Work to complete:
Print the first line of the material below and each line after it, exactly as written, ending with the line that contains "theorem pld_conv_q4n1_of_eRank_le_9 (M".

Data for review:

import Summits.Ventures.PercRepro.C025ProfilePLDCertificate
import Summits.Ventures.PercRepro.C025ProfilePLDSolidTable9n1A
import Summits.Ventures.PercRepro.C025ProfilePLDSolidTable9n1B
import Summits.Ventures.PercRepro.C025ProfilePLDSolidTable9n1C
import Summits.Ventures.PercRepro.C025ProfilePLDSolidTable9n1D

/-!
# THE PRESERVER `q₄ = T₁₄ + 2·T₂₄ + 3·T₃₄` AT RANK ≤ 9: A LIFTED CERTIFICATE TABLE — THE THEOREM (night-3 g34)

`proofs/NIGHT3-G34-FASTLIFT.md` §1 (the preservers of g31 §5, §7 and g32 §6).  For a (PLD)-matroid `M` of rank ≤ 9, the family of shifted pairs
`(ρI + a, ρ(E∖I) + b)` with multiplicities `w`, `(a, b, w)` ∈ [(1, 4, 1), (4, 1, 1), (2, 4, 2), (4, 2, 2), (3, 4, 3), (4, 3, 3)], satisfies every canonical (PLD) instance
`lo ≤ hi ≤ 13`, `δ ≤ 13`, `Θ = 0` or `lo + hi + δ` — the symmetric-coordinate Farkas certificates (HiGHS vertex + exact rational reconstruction,
lab/certtab_q.py) verified pointwise on `[0,9]²` by `decide` (`q4n1_table_9_part0`) and fed to the certificate lemma
`PLDCert.sum_le_of_cert` (`pld_conv_q4n1_of_eRank_le_9`).  This is the preserver the lift in `m` needs (`lift_instance_plane` /
`lift_instance_solid`).  No `def`, no `instance`, no notation.  Axioms: standard.
-/

open scoped Matroid

namespace PercRepro

open Finset ThmH

namespace PLDPlaneTable

variable {α : Type} [DecidableEq α]

/-- THE PRESERVER AT RANK ≤ 9: every canonical (PLD) instance of the `q`-family of a (PLD)-matroid `M` of rank ≤ 9. -/
theorem pld_conv_q4n1_of_eRank_le_9 (M : Matroid α) [M.Finite] (hr : M.eRank ≤ 9)
    (hPLD : ∀ lo hi δ Θ : ℕ, Θ ≤ lo + hi + δ → (lo = 0 ∨ lo + hi + δ ≤ Θ) →
      (∑ I ∈ (gr M).powerset, (if lo ≤ (M.eRk (I : Set α)).toNat ∧ (M.eRk (I : Set α)).toNat ≤ hi ∧
          Θ ≤ (M.eRk ((gr M \ I : Finset α) : Set α)).toNat + (M.eRk (I : Set α)).toNat then
          ((M.eRk ((gr M \ I : Finset α) : Set α)).toNat).choose δ else 0)) ≤
        ∑ I ∈ (gr M).powerset, (if lo + δ ≤ (M.eRk ((gr M \ I : Finset α) : Set α)).toNat ∧
          (M.eRk ((gr M \ I : Finset α) : Set α)).toNat ≤ hi + δ then
          ((M.eRk ((gr M \ I : Finset α) : Set α)).toNat).choose δ else 0))
    (lo hi δ : ℕ) (hlh : lo ≤ hi) (hhR : hi ≤ 13) (hδR : δ ≤ 13) :
    ∑ I ∈ (gr M).powerset, (1 * (if lo ≤ (M.eRk (I : Set α)).toNat + 1 ∧ (M.eRk (I : Set α)).toNat + 1 ≤ hi ∧ (if lo = 0 then 0 else lo + hi + δ) ≤ ((M.eRk ((gr M \ I : Finset α) : Set α)).toNat + 4) + ((M.eRk (I : Set α)).toNat + 1) then ((M.eRk ((gr M \ I : Finset α) : Set α)).toNat + 4).choose δ else 0) + 1 * (if lo ≤ (M.eRk (I : Set α)).toNat + 4 ∧ (M.eRk (I : Set α)).toNat + 4 ≤ hi ∧ (if lo = 0 then 0 else lo + hi + δ) ≤ ((M.eRk ((gr M \ I : Finset α) : Set α)).toNat + 1) + ((M.eRk (I : Set α)).toNat + 4) then ((M.eRk ((gr M \ I : Finset α) : Set α)).toNat + 1).choose δ else 0) + 2 * (if lo ≤ (M.eRk (I : Set α)).toNat + 2 ∧ (M.eRk (I : Set α)).toNat + 2 ≤ hi ∧ (if lo = 0 then 0 else lo + hi + δ) ≤ ((M.eRk ((gr M \ I : Finset α) : Set α)).toNat + 4) + ((M.eRk (I : Set α)).toNat + 2) then ((M.eRk ((gr M \ I : Finset α) : Set α)).toNat + 4).choose δ else 0) + 2 * (if lo ≤ (M.eRk (I : Set α)).toNat + 4 ∧ (M.eRk (I : Set α)).toNat + 4 ≤ hi ∧ (if lo = 0 then 0 else lo + hi + δ) ≤ ((M.eRk ((gr M \ I : Finset α) : Set α)).toNat + 2) + ((M.eRk (I : Set α)).toNat + 4) then ((M.eRk ((gr M \ I : Finset α) : Set α)).toNat + 2).choose δ else 0) + 3 * (if lo ≤ (M.eRk (I : Set α)).toNat + 3 ∧ (M.eRk (I : Set α)).toNat + 3 ≤ hi ∧ (if lo = 0 then 0 else lo + hi + δ) ≤ ((M.eRk ((gr M \ I : Finset α) : Set α)).toNat + 4) + ((M.eRk (I : Set α)).toNat + 3) then ((M.eRk ((gr M \ I : Finset α) : Set α)).toNat + 4).choose δ else 0) + 3 * (if lo ≤ (M.eRk (I : Set α)).toNat + 4 ∧ (M.eRk (I : Set α)).toNat + 4 ≤ hi ∧ (if lo = 0 then 0 else lo + hi + δ) ≤ ((M.eRk ((gr M \ I : Finset α) : Set α)).toNat + 3) + ((M.eRk (I : Set α)).toNat + 4) then ((M.eRk ((gr M \ I : Finset α) : Set α)).toNat + 3).choose δ else 0)) ≤
      ∑ I ∈ (gr M).powerset, (1 * (if lo + δ ≤ (M.eRk ((gr M \ I : Finset α) : Set α)).toNat + 4 ∧ (M.eRk ((gr M \ I : Finset α) : Set α)).toNat + 4 ≤ hi + δ then ((M.eRk ((gr M \ I : Finset α) : Set α)).toNat + 4).choose δ else 0) + 1 * (if lo + δ ≤ (M.eRk ((gr M \ I : Finset α) : Set α)).toNat + 1 ∧ (M.eRk ((gr M \ I : Finset α) : Set α)).toNat + 1 ≤ hi + δ then ((M.eRk ((gr M \ I : Finset α) : Set α)).toNat + 1).choose δ else 0) + 2 * (if lo + δ ≤ (M.eRk ((gr M \ I : Finset α) : Set α)).toNat + 4 ∧ (M.eRk ((gr M \ I : Finset α) : Set α)).toNat + 4 ≤ hi + δ then ((M.eRk ((gr M \ I : Finset α) : Set α)).toNat + 4).choose δ else 0) + 2 * (if lo + δ ≤ (M.eRk ((gr M \ I : Finset α) : Set α)).toNat + 2 ∧ (M.eRk ((gr M \ I : Finset α) : Set α)).toNat + 2 ≤ hi + δ then ((M.eRk ((gr M \ I : Finset α) : Set α)).toNat + 2).choose δ else 0) + 3 * (if lo + δ ≤ (M.eRk ((gr M \ I : Finset α) : Set α)).toNat + 4 ∧ (M.eRk ((gr M \ I : Finset α) : Set α)).toNat + 4 ≤ hi + δ then ((M.eRk ((gr M \ I : Finset α) : Set α)).toNat + 4).choose δ else 0) + 3 * (if lo + δ ≤ (M.eRk ((gr M \ I : Finset α) : Set α)).toNat + 3 ∧ (M.eRk ((gr M \ I : Finset α) : Set α)).toNat + 3 ≤ hi + δ then ((M.eRk ((gr M \ I : Finset α) : Set α)).toNat + 3).choose δ else 0)) := by
  have hr' : M.eRank ≤ ((9 : ℕ) : ℕ∞) := by exact_mod_cast hr
  rcases Nat.lt_or_ge δ 1 with hδ0 | hδ0
  · obtain ⟨hDpos, hadm, hcert⟩ := q4n1_table_9_part0 _ rfl lo (mem_range.2 (by omega)) hi (mem_range.2 (by omega))
      δ (mem_range.2 (by omega)) hlh
    have key := PLDCert.sum_le_of_cert M hPLD 9 hr' _ hadm _ _ hcert
    rw [← Finset.mul_sum, ← Finset.mul_sum] at key
    exact Nat.le_of_mul_le_mul_left key hDpos
  rcases Nat.lt_or_ge δ 2 with hδ1 | hδ1
  · obtain ⟨hDpos, hadm, hcert⟩ := q4n1_table_9_part1 _ rfl lo (mem_range.2 (by omega)) hi (mem_range.2 (by omega))
      δ (mem_Ico.2 ⟨by omega, by omega⟩) hlh
    have key := PLDCert.sum_le_of_cert M hPLD 9 hr' _ hadm _ _ hcert
    rw [← Finset.mul_sum, ← Finset.mul_sum] at key
    exact Nat.le_of_mul_le_mul_left key hDpos
  rcases Nat.lt_or_ge δ 3 with hδ2 | hδ2
  · obtain ⟨hDpos, hadm, hcert⟩ := q4n1_table_9_part2 _ rfl lo (mem_range.2 (by omega)) hi (mem_range.2 (by omega))
      δ (mem_Ico.2 ⟨by omega, by omega⟩) hlh
    have key := PLDCert.sum_le_of_cert M hPLD 9 hr' _ hadm _ _ hcert
    rw [← Finset.mul_sum, ← Finset.mul_sum] at key
    exact Nat.le_of_mul_le_mul_left key hDpos
  rcases Nat.lt_or_ge δ 4 with hδ3 | hδ3
  · obtain ⟨hDpos, hadm, hcert⟩ := q4n1_table_9_part3 _ rfl lo (mem_range.2 (by omega)) hi (mem_range.2 (by omega))
      δ (mem_Ico.2 ⟨by omega, by omega⟩) hlh
    have key := PLDCert.sum_le_of_cert M hPLD 9 hr' _ hadm _ _ hcert
    rw [← Finset.mul_sum, ← Finset.mul_sum] at key
    exact Nat.le_of_mul_le_mul_left key hDpos
  rcases Nat.lt_or_ge δ 4 with hδ4 | hδ4
  · obtain ⟨hDpos, hadm, hcert⟩ := q4n1_table_9_part4 _ rfl lo (mem_range.2 (by omega)) hi (mem_range.2 (by omega))
      δ (mem_Ico.2 ⟨by omega, by omega⟩) hlh
    have key := PLDCert.sum_le_of_cert M hPLD 9 hr' _ hadm _ _ hcert
    rw [← Finset.mul_sum, ← Finset.mul_sum] at key
    exact Nat.le_of_mul_le_mul_left key hDpos
  rcases Nat.lt_or_ge δ 5 with hδ5 | hδ5
  · obtain ⟨hDpos, hadm, hcert⟩ := q4n1_table_9_part5 _ rfl lo (mem_range.2 (by omega)) hi (mem_range.2 (by omega))
      δ (mem_Ico.2 ⟨by omega, by omega⟩) hlh
    have key := PLDCert.sum_le_of_cert M hPLD 9 hr' _ hadm _ _ hcert
    rw [← Finset.mul_sum, ← Finset.mul_sum] at key
    exact Nat.le_of_mul_le_mul_left key hDpos
  rcases Nat.lt_or_ge δ 6 with hδ6 | hδ6
  · obtain ⟨hDpos, hadm, hcert⟩ := q4n1_table_9_part6 _ rfl lo (mem_range.2 (by omega)) hi (mem_range.2 (by omega))
      δ (mem_Ico.2 ⟨by omega, by omega⟩) hlh
    have key := PLDCert.sum_le_of_cert M hPLD 9 hr' _ hadm _ _ hcert
    rw [← Finset.mul_sum, ← Finset.mul_sum] at key
    exact Nat.le_of_mul_le_mul_left key hDpos
  rcases Nat.lt_or_ge δ 7 with hδ7 | hδ7
  · obtain ⟨hDpos, hadm, hcert⟩ := q4n1_table_9_part7 _ rfl lo (mem_range.2 (by omega)) hi (mem_range.2 (by omega))
      δ (mem_Ico.2 ⟨by omega, by omega⟩) hlh
    have key := PLDCert.sum_le_of_cert M hPLD 9 hr' _ hadm _ _ hcert
    rw [← Finset.mul_sum, ← Finset.mul_sum] at key
    exact Nat.le_of_mul_le_mul_left key hDpos
  rcases Nat.lt_or_ge δ 8 with hδ8 | hδ8
  · obtain ⟨hDpos, hadm, hcert⟩ := q4n1_table_9_part8 _ rfl lo (mem_range.2 (by omega)) hi (mem_range.2 (by omega))
      δ (mem_Ico.2 ⟨by omega, by omega⟩) hlh
    have key := PLDCert.sum_le_of_cert M hPLD 9 hr' _ hadm _ _ hcert
    rw [← Finset.mul_sum, ← Finset.mul_sum] at key
    exact Nat.le_of_mul_le_mul_left key hDpos
  rcases Nat.lt_or_ge δ 9 with hδ9 | hδ9
  · obtain ⟨hDpos, hadm, hcert⟩ := q4n1_table_9_part9 _ rfl lo (mem_range.2 (by omega)) hi (mem_range.2 (by omega))
      δ (mem_Ico.2 ⟨by omega, by omega⟩) hlh
    have key := PLDCert.sum_le_of_cert M hPLD 9 hr' _ hadm _ _ hcert
    rw [← Finset.mul_sum, ← Finset.mul_sum] at key
    exact Nat.le_of_mul_le_mul_left key hDpos
  rcases Nat.lt_or_ge δ 10 with hδ10 | hδ10
  · obtain ⟨hDpos, hadm, hcert⟩ := q4n1_table_9_part10 _ rfl lo (mem_range.2 (by omega)) hi (mem_range.2 (by omega))
      δ (mem_Ico.2 ⟨by omega, by omega⟩) hlh
    have key := PLDCert.sum_le_of_cert M hPLD 9 hr' _ hadm _ _ hcert
    rw [← Finset.mul_sum, ← Finset.mul_sum] at key
    exact Nat.le_of_mul_le_mul_left key hDpos
  rcases Nat.lt_or_ge δ 10 with hδ11 | hδ11
  · obtain ⟨hDpos, hadm, hcert⟩ := q4n1_table_9_part11 _ rfl lo (mem_range.2 (by omega)) hi (mem_range.2 (by omega))
      δ (mem_Ico.2 ⟨by omega, by omega⟩) hlh
    have key := PLDCert.sum_le_of_cert M hPLD 9 hr' _ hadm _ _ hcert
    rw [← Finset.mul_sum, ← Finset.mul_sum] at key
    exact Nat.le_of_mul_le_mul_left key hDpos
  rcases Nat.lt_or_ge δ 11 with hδ12 | hδ12
  · obtain ⟨hDpos, hadm, hcert⟩ := q4n1_table_9_part12 _ rfl lo (mem_range.2 (by omega)) hi (mem_range.2 (by omega))
      δ (mem_Ico.2 ⟨by omega, by omega⟩) hlh
    have key := PLDCert.sum_le_of_cert M hPLD 9 hr' _ hadm _ _ hcert
    rw [← Finset.mul_sum, ← Finset.mul_sum] at key
    exact Nat.le_of_mul_le_mul_left key hDpos
  rcases Nat.lt_or_ge δ 12 with hδ13 | hδ13
  · obtain ⟨hDpos, hadm, hcert⟩ := q4n1_table_9_part13 _ rfl lo (mem_range.2 (by omega)) hi (mem_range.2 (by omega))
      δ (mem_Ico.2 ⟨by omega, by omega⟩) hlh
    have key := PLDCert.sum_le_of_cert M hPLD 9 hr' _ hadm _ _ hcert
    rw [← Finset.mul_sum, ← Finset.mul_sum] at key
    exact Nat.le_of_mul_le_mul_left key hDpos
  rcases Nat.lt_or_ge δ 13 with hδ14 | hδ14
  · obtain ⟨hDpos, hadm, hcert⟩ := q4n1_table_9_part14 _ rfl lo (mem_range.2 (by omega)) hi (mem_range.2 (by omega))
      δ (mem_Ico.2 ⟨by omega, by omega⟩) hlh
    have key := PLDCert.sum_le_of_cert M hPLD 9 hr' _ hadm _ _ hcert
    rw [← Finset.mul_sum, ← Finset.mul_sum] at key
    exact Nat.le_of_mul_le_mul_left key hDpos
  obtain ⟨hDpos, hadm, hcert⟩ := q4n1_table_9_part15 _ rfl lo (mem_range.2 (by omega)) hi (mem_range.2 (by omega))
    δ (mem_Ico.2 ⟨by omega, by omega⟩) hlh
  have key := PLDCert.sum_le_of_cert M hPLD 9 hr' _ hadm _ _ hcert
  rw [← Finset.mul_sum, ← Finset.mul_sum] at key
  exact Nat.le_of_mul_le_mul_left key hDpos

end PLDPlaneTable

end PercRepro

Written reply:
import Summits.Ventures.PercRepro.C025ProfilePLDCertificate
import Summits.Ventures.PercRepro.C025ProfilePLDSolidTable9n1A
import Summits.Ventures.PercRepro.C025ProfilePLDSolidTable9n1B
import Summits.Ventures.PercRepro.C025ProfilePLDSolidTable9n1C
import Summits.Ventures.PercRepro.C025ProfilePLDSolidTable9n1D

/-!
# THE PRESERVER `q₄ = T₁₄ + 2·T₂₄ + 3·T₃₄` AT RANK ≤ 9: A LIFTED CERTIFICATE TABLE — THE THEOREM (night-3 g34)

`proofs/NIGHT3-G34-FASTLIFT.md` §1 (the preservers of g31 §5, §7 and g32 §6).  For a (PLD)-matroid `M` of rank ≤ 9, the family of shifted pairs
`(ρI + a, ρ(E∖I) + b)` with multiplicities `w`, `(a, b, w)` ∈ [(1, 4, 1), (4, 1, 1), (2, 4, 2), (4, 2, 2), (3, 4, 3), (4, 3, 3)], satisfies every canonical (PLD) instance
`lo ≤ hi ≤ 13`, `δ ≤ 13`, `Θ = 0` or `lo + hi + δ` — the symmetric-coordinate Farkas certificates (HiGHS vertex + exact rational reconstruction,
lab/certtab_q.py) verified pointwise on `[0,9]²` by `decide` (`q4n1_table_9_part0`) and fed to the certificate lemma
`PLDCert.sum_le_of_cert` (`pld_conv_q4n1_of_eRank_le_9`).  This is the preserver the lift in `m` needs (`lift_instance_plane` /
`lift_instance_solid`).  No `def`, no `instance`, no notation.  Axioms: standard.
-/

open scoped Matroid

namespace PercRepro

open Finset ThmH

namespace PLDPlaneTable

variable {α : Type} [DecidableEq α]

/-- THE PRESERVER AT RANK ≤ 9: every canonical (PLD) instance of the `q`-family of a (PLD)-matroid `M` of rank ≤ 9. -/
theorem pld_conv_q4n1_of_eRank_le_9 (M : Matroid α) [M.Finite] (hr : M.eRank ≤ 9)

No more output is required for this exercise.